- _Exercise brief_: Reproduce the entries below exactly, but only from the line containing "polynomial replaced by" to the line containing "namespace MachineAQ", inclusive.

- _Data records_:
* * * *

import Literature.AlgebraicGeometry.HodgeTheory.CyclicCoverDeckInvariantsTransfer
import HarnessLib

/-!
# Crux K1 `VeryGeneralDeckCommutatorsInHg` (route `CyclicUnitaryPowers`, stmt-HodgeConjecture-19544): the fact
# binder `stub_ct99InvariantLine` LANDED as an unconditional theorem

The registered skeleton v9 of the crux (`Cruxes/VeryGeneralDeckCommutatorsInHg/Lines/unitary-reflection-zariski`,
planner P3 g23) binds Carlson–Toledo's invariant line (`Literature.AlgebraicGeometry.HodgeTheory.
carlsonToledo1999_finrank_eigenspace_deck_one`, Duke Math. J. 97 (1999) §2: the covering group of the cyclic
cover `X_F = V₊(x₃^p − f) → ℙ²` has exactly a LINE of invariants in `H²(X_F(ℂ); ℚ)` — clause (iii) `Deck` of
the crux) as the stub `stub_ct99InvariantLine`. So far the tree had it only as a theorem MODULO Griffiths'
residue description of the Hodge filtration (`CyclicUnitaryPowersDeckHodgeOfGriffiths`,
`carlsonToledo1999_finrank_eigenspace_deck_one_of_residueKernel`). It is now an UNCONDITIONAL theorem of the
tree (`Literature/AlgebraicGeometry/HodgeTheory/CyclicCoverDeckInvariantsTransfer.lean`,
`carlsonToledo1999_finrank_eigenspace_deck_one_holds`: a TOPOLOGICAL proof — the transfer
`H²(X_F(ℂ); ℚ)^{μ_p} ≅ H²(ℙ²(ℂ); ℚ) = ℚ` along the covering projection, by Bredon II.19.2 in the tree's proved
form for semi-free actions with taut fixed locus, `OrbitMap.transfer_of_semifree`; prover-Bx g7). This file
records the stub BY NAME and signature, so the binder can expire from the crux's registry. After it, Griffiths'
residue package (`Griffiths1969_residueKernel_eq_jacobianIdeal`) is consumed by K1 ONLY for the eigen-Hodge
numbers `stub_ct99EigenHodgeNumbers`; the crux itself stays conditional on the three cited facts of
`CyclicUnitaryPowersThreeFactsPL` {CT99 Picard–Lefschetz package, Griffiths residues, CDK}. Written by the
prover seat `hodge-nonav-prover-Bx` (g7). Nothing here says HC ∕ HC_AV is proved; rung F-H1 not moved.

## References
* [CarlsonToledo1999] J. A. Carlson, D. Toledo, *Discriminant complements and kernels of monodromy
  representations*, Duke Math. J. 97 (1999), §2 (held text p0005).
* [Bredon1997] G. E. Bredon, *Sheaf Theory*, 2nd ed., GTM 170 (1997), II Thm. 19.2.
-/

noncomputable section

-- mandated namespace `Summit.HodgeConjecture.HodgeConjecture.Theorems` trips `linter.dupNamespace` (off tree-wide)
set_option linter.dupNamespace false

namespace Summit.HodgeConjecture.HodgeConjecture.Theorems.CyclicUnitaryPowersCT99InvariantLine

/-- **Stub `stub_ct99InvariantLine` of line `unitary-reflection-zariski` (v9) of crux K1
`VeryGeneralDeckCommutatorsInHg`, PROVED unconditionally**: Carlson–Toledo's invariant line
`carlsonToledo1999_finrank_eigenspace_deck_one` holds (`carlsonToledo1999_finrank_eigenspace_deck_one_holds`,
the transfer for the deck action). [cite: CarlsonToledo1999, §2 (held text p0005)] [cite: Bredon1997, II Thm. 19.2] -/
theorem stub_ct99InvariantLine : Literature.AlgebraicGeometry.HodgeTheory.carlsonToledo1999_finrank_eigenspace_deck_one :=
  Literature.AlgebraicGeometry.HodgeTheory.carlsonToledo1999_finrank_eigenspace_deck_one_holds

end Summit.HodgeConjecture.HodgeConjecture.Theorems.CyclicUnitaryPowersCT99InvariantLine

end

* * * *

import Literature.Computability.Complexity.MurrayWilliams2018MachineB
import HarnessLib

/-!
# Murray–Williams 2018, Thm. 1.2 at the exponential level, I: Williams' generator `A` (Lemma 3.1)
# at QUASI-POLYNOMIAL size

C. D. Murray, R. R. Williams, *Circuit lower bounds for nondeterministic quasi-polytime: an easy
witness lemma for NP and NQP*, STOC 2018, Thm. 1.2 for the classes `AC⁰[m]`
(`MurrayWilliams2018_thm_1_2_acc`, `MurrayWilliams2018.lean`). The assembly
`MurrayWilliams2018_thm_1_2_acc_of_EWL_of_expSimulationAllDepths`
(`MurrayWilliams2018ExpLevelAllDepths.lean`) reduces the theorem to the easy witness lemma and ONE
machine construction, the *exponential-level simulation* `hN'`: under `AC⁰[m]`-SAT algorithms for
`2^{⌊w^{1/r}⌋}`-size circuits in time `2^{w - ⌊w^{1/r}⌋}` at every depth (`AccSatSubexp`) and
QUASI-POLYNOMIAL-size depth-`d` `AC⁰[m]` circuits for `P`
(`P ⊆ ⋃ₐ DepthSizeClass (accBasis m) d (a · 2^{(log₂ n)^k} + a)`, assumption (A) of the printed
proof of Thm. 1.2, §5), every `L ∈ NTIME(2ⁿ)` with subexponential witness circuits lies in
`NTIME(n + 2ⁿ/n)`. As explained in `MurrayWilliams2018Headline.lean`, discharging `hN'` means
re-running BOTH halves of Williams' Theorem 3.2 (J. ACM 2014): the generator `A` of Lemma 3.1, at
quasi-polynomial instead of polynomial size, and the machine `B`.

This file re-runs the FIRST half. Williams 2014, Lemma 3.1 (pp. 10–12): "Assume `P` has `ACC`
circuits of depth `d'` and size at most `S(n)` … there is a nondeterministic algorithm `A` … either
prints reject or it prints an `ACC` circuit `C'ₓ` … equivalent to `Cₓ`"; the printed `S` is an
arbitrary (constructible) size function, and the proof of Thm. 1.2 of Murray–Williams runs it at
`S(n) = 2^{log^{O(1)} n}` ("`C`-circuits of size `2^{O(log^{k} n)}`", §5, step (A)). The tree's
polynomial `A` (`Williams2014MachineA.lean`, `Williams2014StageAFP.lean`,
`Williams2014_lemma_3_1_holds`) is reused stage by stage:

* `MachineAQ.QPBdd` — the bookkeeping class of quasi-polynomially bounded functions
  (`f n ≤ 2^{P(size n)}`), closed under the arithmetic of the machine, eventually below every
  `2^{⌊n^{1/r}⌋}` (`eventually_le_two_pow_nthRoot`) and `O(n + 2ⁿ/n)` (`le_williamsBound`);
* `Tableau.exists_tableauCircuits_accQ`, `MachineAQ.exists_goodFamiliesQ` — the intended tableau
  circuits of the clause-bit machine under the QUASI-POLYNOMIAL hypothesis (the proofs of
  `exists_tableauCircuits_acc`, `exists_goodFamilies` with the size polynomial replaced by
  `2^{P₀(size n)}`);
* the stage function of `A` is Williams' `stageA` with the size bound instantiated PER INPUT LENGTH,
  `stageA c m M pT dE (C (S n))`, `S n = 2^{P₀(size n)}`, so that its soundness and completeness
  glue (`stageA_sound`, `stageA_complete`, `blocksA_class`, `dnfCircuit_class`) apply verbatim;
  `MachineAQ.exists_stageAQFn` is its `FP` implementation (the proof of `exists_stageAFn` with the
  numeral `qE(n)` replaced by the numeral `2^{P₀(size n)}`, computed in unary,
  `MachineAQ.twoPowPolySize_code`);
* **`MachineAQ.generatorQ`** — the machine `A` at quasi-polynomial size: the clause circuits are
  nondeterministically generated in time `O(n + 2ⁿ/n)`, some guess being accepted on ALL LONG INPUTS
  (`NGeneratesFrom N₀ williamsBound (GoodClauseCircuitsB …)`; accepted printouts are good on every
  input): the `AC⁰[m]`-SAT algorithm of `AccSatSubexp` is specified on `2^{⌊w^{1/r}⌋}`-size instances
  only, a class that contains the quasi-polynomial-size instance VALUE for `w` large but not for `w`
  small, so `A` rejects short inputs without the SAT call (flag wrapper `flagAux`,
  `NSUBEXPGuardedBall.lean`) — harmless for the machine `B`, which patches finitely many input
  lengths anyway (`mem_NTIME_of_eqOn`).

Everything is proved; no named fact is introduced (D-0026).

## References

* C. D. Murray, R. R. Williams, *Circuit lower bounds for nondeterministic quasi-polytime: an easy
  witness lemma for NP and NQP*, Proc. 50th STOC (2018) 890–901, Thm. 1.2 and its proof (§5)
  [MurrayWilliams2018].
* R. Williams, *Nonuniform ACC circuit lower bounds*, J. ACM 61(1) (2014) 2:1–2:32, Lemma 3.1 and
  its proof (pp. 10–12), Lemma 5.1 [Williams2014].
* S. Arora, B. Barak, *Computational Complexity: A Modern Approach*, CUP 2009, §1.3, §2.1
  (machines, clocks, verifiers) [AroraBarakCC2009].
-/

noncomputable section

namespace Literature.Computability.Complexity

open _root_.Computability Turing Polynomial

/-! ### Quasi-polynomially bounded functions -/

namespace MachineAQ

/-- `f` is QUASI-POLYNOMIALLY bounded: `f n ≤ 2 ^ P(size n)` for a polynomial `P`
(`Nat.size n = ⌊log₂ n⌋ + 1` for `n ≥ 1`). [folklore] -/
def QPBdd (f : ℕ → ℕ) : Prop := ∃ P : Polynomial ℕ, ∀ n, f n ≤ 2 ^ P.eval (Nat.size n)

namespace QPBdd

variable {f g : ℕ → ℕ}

* * * *

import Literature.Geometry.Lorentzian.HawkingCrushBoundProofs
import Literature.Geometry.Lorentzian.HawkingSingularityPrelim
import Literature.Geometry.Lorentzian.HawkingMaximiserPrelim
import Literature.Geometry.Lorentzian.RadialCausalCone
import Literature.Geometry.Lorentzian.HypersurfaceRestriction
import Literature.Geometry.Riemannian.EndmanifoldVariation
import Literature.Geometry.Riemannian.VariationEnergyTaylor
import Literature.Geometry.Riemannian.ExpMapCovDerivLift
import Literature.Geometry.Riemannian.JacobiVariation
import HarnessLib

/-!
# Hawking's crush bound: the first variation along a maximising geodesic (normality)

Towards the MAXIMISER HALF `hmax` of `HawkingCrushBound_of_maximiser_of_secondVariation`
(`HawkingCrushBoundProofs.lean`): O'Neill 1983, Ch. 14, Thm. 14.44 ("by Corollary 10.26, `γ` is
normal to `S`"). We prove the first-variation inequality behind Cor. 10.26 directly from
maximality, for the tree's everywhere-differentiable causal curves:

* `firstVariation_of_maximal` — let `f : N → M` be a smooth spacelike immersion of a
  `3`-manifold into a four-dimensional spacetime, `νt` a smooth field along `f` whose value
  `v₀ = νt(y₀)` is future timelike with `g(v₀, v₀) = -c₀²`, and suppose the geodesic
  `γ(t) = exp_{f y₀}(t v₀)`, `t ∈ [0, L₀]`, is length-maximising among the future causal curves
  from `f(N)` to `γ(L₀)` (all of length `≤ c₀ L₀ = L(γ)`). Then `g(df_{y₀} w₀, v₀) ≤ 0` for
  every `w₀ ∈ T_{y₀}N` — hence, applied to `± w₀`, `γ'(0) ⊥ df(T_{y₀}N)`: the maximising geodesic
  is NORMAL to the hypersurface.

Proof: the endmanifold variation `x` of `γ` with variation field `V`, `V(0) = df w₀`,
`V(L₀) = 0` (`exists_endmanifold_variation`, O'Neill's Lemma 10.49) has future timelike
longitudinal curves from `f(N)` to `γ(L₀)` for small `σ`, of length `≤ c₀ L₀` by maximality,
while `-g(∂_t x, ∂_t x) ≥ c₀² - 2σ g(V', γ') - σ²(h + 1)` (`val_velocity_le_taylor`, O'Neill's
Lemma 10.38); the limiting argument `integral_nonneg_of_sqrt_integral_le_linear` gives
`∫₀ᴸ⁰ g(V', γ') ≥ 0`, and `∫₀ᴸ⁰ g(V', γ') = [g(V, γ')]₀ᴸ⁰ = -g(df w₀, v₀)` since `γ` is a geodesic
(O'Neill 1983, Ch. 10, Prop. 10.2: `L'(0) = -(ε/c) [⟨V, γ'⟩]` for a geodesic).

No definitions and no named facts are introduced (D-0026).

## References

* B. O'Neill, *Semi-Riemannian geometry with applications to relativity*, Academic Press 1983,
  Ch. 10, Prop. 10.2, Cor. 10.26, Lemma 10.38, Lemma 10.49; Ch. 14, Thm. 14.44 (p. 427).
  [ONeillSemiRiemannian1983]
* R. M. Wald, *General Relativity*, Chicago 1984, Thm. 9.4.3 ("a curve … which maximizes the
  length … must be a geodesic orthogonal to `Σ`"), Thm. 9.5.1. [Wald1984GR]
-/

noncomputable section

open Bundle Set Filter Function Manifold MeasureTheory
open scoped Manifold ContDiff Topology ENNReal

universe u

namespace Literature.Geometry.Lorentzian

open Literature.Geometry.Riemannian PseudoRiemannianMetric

* * * *

- _Solution below_:
  `exists_tableauCircuits_acc`, `exists_goodFamilies` with the size polynomial replaced by
  `2^{P₀(size n)}`);
* the stage function of `A` is Williams' `stageA` with the size bound instantiated PER INPUT LENGTH,
  `stageA c m M pT dE (C (S n))`, `S n = 2^{P₀(size n)}`, so that its soundness and completeness
  glue (`stageA_sound`, `stageA_complete`, `blocksA_class`, `dnfCircuit_class`) apply verbatim;
  `MachineAQ.exists_stageAQFn` is its `FP` implementation (the proof of `exists_stageAFn` with the
  numeral `qE(n)` replaced by the numeral `2^{P₀(size n)}`, computed in unary,
  `MachineAQ.twoPowPolySize_code`);
* **`MachineAQ.generatorQ`** — the machine `A` at quasi-polynomial size: the clause circuits are
  nondeterministically generated in time `O(n + 2ⁿ/n)`, some guess being accepted on ALL LONG INPUTS
  (`NGeneratesFrom N₀ williamsBound (GoodClauseCircuitsB …)`; accepted printouts are good on every
  input): the `AC⁰[m]`-SAT algorithm of `AccSatSubexp` is specified on `2^{⌊w^{1/r}⌋}`-size instances
  only, a class that contains the quasi-polynomial-size instance VALUE for `w` large but not for `w`
  small, so `A` rejects short inputs without the SAT call (flag wrapper `flagAux`,
  `NSUBEXPGuardedBall.lean`) — harmless for the machine `B`, which patches finitely many input
  lengths anyway (`mem_NTIME_of_eqOn`).

Everything is proved; no named fact is introduced (D-0026).

## References

* C. D. Murray, R. R. Williams, *Circuit lower bounds for nondeterministic quasi-polytime: an easy
  witness lemma for NP and NQP*, Proc. 50th STOC (2018) 890–901, Thm. 1.2 and its proof (§5)
  [MurrayWilliams2018].
* R. Williams, *Nonuniform ACC circuit lower bounds*, J. ACM 61(1) (2014) 2:1–2:32, Lemma 3.1 and
  its proof (pp. 10–12), Lemma 5.1 [Williams2014].
* S. Arora, B. Barak, *Computational Complexity: A Modern Approach*, CUP 2009, §1.3, §2.1
  (machines, clocks, verifiers) [AroraBarakCC2009].
-/

noncomputable section

namespace Literature.Computability.Complexity

open _root_.Computability Turing Polynomial

/-! ### Quasi-polynomially bounded functions -/

namespace MachineAQ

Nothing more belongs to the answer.